**EXERCISE AIM**
Return the data below exactly, but only from the line containing "channelEnergy (linePotential 1" through the line containing "have hr := isTortoiseRadius_tortoiseRadius", with both of those lines included.

Start of THE INPUT

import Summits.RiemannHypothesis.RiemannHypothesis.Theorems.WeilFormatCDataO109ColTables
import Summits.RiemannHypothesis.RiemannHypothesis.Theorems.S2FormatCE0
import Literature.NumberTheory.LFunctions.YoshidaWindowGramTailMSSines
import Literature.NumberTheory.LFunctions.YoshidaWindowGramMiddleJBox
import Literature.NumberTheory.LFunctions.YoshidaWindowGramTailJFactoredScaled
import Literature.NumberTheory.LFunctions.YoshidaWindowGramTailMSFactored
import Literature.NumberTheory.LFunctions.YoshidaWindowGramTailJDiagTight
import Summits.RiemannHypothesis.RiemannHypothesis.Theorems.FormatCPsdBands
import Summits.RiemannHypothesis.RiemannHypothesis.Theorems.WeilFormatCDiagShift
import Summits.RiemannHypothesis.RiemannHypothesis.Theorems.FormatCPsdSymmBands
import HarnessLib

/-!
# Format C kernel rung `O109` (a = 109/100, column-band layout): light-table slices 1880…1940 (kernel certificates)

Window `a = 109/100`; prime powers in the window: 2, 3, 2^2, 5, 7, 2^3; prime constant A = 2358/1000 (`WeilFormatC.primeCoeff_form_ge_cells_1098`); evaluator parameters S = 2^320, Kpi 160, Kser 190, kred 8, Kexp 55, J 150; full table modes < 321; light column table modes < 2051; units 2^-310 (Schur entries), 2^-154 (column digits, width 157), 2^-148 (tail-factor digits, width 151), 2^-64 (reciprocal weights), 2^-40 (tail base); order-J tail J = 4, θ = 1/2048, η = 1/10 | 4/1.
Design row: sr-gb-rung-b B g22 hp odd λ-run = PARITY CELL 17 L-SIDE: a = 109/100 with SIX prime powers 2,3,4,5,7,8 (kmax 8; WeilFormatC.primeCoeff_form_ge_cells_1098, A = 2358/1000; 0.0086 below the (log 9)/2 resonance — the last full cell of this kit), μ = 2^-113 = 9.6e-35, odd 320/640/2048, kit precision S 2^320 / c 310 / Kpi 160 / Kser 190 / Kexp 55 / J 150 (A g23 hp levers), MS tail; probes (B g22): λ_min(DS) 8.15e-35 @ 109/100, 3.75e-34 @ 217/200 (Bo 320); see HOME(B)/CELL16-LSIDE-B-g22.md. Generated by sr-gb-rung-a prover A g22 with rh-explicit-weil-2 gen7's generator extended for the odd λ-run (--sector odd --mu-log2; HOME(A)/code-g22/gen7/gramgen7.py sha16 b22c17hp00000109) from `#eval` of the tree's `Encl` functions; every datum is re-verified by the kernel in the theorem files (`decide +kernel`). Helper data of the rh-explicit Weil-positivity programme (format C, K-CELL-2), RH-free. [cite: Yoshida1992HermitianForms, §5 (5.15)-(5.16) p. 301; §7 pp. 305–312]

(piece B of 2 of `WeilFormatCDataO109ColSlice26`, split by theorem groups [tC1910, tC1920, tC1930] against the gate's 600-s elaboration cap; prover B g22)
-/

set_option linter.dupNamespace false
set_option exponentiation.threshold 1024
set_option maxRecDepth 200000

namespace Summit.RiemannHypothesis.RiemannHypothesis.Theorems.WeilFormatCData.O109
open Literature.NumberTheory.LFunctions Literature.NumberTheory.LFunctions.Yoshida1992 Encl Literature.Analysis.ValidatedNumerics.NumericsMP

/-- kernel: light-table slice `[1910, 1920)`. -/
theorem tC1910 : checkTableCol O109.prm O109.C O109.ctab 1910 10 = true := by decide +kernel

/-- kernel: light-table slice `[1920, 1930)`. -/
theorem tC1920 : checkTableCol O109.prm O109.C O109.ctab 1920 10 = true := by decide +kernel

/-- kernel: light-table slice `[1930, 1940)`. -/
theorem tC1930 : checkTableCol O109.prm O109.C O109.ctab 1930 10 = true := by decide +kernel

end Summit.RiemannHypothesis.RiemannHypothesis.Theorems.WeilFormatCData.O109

End of THE INPUT
Start of THE INPUT

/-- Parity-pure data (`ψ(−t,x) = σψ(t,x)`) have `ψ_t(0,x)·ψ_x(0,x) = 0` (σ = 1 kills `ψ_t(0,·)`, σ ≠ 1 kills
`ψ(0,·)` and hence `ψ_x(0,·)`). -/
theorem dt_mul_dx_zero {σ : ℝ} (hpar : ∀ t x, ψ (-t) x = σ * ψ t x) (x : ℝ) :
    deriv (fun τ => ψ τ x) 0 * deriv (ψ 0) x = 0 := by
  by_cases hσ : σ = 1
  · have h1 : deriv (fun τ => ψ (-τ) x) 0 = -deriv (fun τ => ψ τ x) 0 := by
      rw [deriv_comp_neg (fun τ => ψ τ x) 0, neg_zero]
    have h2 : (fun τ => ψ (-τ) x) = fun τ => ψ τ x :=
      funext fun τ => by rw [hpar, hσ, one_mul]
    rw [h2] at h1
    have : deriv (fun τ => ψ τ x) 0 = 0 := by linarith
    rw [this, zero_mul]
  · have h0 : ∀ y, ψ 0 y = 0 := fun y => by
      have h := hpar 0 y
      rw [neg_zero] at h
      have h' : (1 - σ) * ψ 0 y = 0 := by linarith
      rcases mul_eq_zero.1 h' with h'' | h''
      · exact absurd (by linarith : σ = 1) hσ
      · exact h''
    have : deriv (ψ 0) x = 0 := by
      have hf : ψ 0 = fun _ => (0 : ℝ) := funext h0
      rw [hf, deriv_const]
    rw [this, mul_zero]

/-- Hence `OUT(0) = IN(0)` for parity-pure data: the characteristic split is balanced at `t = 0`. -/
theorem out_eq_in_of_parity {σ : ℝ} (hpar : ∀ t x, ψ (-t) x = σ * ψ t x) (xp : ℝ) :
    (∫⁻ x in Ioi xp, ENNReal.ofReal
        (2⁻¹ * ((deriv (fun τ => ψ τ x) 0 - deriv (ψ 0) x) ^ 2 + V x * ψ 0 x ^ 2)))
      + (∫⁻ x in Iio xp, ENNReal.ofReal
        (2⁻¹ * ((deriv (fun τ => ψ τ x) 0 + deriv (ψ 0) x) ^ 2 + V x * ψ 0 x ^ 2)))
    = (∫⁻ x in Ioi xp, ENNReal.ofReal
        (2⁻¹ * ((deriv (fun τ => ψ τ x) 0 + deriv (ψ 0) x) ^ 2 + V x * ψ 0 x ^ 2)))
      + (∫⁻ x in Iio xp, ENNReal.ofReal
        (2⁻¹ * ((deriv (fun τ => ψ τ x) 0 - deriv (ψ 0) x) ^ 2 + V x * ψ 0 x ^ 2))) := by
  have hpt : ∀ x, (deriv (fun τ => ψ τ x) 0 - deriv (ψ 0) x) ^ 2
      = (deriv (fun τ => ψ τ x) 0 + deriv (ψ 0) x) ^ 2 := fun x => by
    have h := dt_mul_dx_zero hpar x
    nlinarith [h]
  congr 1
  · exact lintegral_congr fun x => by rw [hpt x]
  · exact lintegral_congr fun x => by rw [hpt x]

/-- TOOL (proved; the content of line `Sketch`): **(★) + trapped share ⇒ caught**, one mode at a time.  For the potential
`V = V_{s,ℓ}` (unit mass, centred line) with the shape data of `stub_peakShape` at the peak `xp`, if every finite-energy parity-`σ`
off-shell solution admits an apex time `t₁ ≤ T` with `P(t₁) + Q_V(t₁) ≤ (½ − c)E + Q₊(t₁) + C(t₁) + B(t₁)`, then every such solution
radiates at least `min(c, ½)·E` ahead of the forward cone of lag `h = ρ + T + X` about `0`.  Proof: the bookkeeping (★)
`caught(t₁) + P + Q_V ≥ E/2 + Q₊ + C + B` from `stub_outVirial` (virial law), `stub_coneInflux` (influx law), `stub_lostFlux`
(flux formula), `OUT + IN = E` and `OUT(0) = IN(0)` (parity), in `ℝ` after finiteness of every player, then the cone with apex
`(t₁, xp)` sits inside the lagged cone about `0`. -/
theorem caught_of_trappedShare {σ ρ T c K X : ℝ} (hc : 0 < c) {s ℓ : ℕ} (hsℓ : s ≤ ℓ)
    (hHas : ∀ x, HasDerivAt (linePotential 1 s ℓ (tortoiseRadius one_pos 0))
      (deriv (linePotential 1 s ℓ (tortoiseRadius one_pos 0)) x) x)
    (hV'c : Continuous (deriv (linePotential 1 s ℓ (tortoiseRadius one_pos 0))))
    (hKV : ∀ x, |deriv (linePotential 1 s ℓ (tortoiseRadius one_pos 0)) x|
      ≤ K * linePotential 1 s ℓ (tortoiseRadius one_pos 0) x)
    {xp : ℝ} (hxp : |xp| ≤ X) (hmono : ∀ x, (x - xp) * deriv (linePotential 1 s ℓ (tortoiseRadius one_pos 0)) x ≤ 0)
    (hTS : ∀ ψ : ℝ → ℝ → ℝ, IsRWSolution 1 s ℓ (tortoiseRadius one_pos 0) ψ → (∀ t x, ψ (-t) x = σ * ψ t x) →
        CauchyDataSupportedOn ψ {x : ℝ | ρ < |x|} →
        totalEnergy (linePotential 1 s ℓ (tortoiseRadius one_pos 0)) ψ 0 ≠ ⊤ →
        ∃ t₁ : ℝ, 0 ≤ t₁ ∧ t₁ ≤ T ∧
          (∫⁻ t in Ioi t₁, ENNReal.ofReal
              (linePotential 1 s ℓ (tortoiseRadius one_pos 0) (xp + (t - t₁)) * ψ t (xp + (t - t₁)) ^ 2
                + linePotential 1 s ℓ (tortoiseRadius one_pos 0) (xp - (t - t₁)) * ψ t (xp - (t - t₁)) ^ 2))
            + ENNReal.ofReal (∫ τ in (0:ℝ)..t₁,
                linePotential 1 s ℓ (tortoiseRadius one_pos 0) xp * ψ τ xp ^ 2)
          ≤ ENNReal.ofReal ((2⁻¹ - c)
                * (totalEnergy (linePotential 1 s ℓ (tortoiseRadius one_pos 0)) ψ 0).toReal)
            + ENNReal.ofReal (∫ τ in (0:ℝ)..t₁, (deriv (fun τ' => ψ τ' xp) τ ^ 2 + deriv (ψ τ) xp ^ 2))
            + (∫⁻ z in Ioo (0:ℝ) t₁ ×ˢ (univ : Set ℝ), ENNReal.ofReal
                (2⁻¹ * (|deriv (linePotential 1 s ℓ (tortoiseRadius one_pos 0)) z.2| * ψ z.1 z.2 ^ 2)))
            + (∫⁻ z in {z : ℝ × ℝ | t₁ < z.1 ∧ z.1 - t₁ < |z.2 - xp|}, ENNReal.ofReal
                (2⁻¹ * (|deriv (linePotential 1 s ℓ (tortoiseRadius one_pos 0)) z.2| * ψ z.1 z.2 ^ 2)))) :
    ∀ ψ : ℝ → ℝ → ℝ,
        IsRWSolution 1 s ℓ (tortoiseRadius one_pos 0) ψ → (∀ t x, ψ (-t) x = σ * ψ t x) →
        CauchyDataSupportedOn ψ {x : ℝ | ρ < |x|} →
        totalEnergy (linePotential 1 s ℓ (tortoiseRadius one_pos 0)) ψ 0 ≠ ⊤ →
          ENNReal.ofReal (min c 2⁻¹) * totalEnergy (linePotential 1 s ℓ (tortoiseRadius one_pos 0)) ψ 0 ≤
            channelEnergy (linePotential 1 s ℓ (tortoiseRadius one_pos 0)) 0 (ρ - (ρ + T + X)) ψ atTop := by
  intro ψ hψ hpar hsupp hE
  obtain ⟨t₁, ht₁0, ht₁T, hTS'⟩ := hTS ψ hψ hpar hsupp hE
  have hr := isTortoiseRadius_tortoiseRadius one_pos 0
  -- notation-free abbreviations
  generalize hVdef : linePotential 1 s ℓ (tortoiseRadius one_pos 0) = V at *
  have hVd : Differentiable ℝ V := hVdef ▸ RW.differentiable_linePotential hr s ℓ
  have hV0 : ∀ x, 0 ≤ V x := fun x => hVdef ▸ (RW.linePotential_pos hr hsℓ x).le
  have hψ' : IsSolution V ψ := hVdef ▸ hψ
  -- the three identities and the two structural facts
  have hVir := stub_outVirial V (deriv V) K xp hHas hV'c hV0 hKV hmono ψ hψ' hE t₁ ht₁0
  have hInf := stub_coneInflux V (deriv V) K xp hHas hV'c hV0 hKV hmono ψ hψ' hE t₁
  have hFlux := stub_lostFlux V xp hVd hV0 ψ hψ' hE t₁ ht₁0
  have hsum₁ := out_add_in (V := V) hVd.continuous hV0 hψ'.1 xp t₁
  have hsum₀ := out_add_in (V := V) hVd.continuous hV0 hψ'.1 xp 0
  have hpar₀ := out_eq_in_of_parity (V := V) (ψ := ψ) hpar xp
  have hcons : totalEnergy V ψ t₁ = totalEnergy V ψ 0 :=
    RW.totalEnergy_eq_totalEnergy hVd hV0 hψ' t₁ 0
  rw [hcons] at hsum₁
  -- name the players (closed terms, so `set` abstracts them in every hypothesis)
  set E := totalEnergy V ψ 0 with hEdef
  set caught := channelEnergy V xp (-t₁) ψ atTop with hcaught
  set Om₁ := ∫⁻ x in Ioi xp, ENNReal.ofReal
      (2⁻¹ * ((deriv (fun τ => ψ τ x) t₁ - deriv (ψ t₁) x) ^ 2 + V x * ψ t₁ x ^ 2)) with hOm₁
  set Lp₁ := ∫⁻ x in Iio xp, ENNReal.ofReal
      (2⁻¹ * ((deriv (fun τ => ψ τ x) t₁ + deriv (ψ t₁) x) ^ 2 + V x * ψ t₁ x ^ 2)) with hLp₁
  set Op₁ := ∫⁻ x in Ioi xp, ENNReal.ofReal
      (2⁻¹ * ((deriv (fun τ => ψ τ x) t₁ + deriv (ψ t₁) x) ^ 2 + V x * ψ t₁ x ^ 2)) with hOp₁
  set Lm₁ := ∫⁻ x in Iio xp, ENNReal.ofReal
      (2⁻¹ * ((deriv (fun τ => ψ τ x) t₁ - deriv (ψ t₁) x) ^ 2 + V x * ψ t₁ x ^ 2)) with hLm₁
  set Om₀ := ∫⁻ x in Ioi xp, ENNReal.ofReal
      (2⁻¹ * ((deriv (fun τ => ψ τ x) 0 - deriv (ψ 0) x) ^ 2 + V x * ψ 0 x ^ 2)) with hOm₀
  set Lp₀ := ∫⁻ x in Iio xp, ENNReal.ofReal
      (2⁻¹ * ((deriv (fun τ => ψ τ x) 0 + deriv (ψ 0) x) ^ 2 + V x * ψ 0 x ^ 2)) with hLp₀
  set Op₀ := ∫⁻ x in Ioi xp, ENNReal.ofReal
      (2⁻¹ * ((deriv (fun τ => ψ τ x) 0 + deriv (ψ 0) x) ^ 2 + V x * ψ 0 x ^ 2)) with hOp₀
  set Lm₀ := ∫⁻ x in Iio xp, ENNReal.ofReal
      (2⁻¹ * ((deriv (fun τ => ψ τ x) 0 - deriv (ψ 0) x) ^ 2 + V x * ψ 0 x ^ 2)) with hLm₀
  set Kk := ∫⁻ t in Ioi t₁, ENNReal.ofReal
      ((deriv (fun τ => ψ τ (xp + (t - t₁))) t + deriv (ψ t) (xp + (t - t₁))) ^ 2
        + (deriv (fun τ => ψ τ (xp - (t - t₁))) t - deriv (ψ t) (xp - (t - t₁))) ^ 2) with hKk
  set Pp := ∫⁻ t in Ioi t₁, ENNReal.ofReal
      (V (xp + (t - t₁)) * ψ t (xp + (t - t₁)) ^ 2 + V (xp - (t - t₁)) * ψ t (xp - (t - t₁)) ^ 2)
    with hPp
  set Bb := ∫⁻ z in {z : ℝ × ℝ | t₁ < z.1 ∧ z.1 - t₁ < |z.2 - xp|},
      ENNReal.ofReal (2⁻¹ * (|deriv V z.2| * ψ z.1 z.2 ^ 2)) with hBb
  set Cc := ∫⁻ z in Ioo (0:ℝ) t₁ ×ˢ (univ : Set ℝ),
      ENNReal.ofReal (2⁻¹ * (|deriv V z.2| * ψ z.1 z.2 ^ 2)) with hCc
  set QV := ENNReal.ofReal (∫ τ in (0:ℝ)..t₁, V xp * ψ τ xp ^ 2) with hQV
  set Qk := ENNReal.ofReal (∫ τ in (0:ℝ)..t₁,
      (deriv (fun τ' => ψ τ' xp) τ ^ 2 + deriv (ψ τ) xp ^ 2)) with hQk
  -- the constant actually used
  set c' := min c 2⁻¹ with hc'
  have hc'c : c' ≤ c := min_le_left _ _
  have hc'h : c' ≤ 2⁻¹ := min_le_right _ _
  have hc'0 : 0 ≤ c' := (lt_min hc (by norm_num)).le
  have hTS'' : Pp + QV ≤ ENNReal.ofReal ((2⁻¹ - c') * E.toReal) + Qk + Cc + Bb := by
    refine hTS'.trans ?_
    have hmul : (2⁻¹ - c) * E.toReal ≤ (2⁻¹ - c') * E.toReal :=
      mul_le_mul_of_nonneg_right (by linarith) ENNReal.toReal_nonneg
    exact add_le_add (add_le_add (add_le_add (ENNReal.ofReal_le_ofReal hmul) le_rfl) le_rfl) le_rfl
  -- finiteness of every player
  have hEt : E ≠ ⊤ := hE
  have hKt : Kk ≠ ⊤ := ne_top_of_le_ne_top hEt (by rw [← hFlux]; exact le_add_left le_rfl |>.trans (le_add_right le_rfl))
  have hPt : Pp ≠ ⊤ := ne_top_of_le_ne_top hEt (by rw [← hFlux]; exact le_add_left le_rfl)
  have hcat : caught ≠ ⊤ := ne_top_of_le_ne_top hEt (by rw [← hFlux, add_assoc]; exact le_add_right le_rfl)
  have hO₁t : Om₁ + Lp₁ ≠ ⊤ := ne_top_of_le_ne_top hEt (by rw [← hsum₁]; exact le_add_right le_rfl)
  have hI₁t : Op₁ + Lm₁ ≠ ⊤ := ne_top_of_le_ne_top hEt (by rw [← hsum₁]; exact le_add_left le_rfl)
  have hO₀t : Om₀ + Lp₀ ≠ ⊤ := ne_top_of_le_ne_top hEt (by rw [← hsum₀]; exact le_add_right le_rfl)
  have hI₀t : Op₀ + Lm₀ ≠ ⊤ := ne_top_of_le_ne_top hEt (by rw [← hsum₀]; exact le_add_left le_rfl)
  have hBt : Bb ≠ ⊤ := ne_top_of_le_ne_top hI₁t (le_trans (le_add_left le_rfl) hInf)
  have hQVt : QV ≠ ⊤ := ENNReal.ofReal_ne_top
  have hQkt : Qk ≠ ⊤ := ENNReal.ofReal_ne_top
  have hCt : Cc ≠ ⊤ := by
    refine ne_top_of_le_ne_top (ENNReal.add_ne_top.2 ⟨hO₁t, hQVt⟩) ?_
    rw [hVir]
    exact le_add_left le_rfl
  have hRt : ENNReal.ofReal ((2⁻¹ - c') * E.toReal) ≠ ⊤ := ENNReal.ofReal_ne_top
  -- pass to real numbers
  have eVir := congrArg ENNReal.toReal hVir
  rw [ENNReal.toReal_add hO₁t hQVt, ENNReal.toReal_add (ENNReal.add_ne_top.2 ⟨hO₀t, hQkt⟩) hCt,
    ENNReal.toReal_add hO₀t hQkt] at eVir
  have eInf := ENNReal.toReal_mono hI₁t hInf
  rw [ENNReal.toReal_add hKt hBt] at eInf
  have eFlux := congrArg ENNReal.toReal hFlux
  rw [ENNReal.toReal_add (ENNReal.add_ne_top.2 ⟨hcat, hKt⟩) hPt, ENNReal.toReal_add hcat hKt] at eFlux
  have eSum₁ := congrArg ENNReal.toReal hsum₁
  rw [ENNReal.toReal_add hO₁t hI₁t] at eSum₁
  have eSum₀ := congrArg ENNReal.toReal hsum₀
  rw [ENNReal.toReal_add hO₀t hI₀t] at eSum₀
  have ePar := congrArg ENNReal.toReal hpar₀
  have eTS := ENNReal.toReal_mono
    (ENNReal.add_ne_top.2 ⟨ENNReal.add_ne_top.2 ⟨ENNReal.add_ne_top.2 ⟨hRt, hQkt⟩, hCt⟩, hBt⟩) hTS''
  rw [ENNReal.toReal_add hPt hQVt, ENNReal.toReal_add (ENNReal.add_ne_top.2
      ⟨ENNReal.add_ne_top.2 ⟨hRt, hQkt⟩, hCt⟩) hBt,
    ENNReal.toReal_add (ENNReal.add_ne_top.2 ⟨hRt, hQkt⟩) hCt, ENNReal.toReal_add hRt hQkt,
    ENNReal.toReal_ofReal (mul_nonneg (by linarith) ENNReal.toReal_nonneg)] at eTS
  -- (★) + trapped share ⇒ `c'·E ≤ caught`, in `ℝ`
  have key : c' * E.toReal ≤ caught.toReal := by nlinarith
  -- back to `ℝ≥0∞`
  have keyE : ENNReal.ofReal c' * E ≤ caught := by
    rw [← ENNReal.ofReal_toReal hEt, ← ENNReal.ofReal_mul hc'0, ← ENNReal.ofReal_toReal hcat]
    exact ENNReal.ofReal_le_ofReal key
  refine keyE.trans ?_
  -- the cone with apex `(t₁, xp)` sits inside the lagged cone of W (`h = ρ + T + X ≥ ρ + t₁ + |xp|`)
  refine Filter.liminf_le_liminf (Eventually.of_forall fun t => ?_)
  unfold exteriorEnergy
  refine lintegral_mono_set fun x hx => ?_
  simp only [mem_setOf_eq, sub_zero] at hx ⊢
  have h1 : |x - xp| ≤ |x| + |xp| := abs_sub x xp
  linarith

End of THE INPUT

**WRITTEN REPLY**
            channelEnergy (linePotential 1 s ℓ (tortoiseRadius one_pos 0)) 0 (ρ - (ρ + T + X)) ψ atTop := by
  intro ψ hψ hpar hsupp hE
  obtain ⟨t₁, ht₁0, ht₁T, hTS'⟩ := hTS ψ hψ hpar hsupp hE
  have hr := isTortoiseRadius_tortoiseRadius one_pos 0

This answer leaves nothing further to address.